What the exercise asks.
The answer must consist solely of the line that contains "import Summits.Ventures.PercRepro2.CoinOrTailKChainAlg" and all subsequent lines of the data, each reproduced exactly.

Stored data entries
===

import Mathlib
import Summits.Ventures.PercRepro2.Defs
import Summits.Ventures.PercRepro2.Harris
import Summits.Ventures.PercRepro2.CoinDefs
import Summits.Ventures.PercRepro2.CoinReverse
import Summits.Ventures.PercRepro2.CoinStarDefs
import Summits.Ventures.PercRepro2.CoinLsmCoreDefs
import Summits.Ventures.PercRepro2.CoinLsmCoreU
import Summits.Ventures.PercRepro2.CoinCoreGate
import Summits.Ventures.PercRepro2.CoinOrTailAlg
import Summits.Ventures.PercRepro2.CoinOrTailBlockSums
import Summits.Ventures.PercRepro2.CoinBlockTheoremII
import Summits.Ventures.PercRepro2.CoinBlockMeanOrder
import Summits.Ventures.PercRepro2.CoinLsmCoreSure
import Summits.Ventures.PercRepro2.CoinMixBlock
import Summits.Ventures.PercRepro2.CoinOrTailKOneAlg
import Summits.Ventures.PercRepro2.CoinOrTailKChainAlg
import Summits.Ventures.PercRepro2.CoinOrTailKChainFunctional

/-!
# Row 2′DARC over a log-supermodular core for a free arc at ANY vertex of the core, any two markers,
no non-degeneracy (blind cell PercRepro2, night-2 g11; proofs/NIGHT2-DARC.md §44)

`darc_of_lsmCoreAny`: a closed-in core `C` (pairs at the root allowed) with a log-supermodular
cluster law (`hν`, all pairs), the free arc `u → w` with `u ∈ C` ANY vertex of the core, and ANY
two markers `a, b ∈ C`: `Φ_D({s ↛ t in D + (u → w)}) ≥ 0` at every head, for every probability
vector, with NO non-degeneracy hypothesis.  Under the full log-supermodularity hypothesis this
removes the two positivity hypotheses of g7's `darc_of_uCellLsmU` (which needs log-supermodularity
only on the `u`-present cell, but both `u`-cells of positive mass) and the sure-vertex hypothesis
of g10's `darc_of_lsmCoreSure`, settling the «mixed-degenerate case» left open in §40.9.

Proof: split every cluster by `u ∈ W`.  The `u`-absent part is a trivially covered block system
(gate value = `R`-value, so `M = Λ` on every block); the `u`-present part is a sure system with the
gate `A (insert w W)`, log-supermodular and in the Holley order above both parts (one lsm step of
`A`).  The mixed block theorem `mixBlock_nonneg` closes — the same mechanism as the OR-tail with an
undominated entry (§43), with the indicator `1[u ∈ W]` in place of the effective entry coin.
-/

namespace Summit.Ventures.PercRepro2.Coin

===

Answer section.
import Summits.Ventures.PercRepro2.CoinOrTailKChainAlg
import Summits.Ventures.PercRepro2.CoinOrTailKChainFunctional

/-!
# Row 2′DARC over a log-supermodular core for a free arc at ANY vertex of the core, any two markers,
no non-degeneracy (blind cell PercRepro2, night-2 g11; proofs/NIGHT2-DARC.md §44)

`darc_of_lsmCoreAny`: a closed-in core `C` (pairs at the root allowed) with a log-supermodular
cluster law (`hν`, all pairs), the free arc `u → w` with `u ∈ C` ANY vertex of the core, and ANY
two markers `a, b ∈ C`: `Φ_D({s ↛ t in D + (u → w)}) ≥ 0` at every head, for every probability
vector, with NO non-degeneracy hypothesis.  Under the full log-supermodularity hypothesis this
removes the two positivity hypotheses of g7's `darc_of_uCellLsmU` (which needs log-supermodularity
only on the `u`-present cell, but both `u`-cells of positive mass) and the sure-vertex hypothesis
of g10's `darc_of_lsmCoreSure`, settling the «mixed-degenerate case» left open in §40.9.

Proof: split every cluster by `u ∈ W`.  The `u`-absent part is a trivially covered block system
(gate value = `R`-value, so `M = Λ` on every block); the `u`-present part is a sure system with the
gate `A (insert w W)`, log-supermodular and in the Holley order above both parts (one lsm step of
`A`).  The mixed block theorem `mixBlock_nonneg` closes — the same mechanism as the OR-tail with an
undominated entry (§43), with the indicator `1[u ∈ W]` in place of the effective entry coin.
-/

namespace Summit.Ventures.PercRepro2.Coin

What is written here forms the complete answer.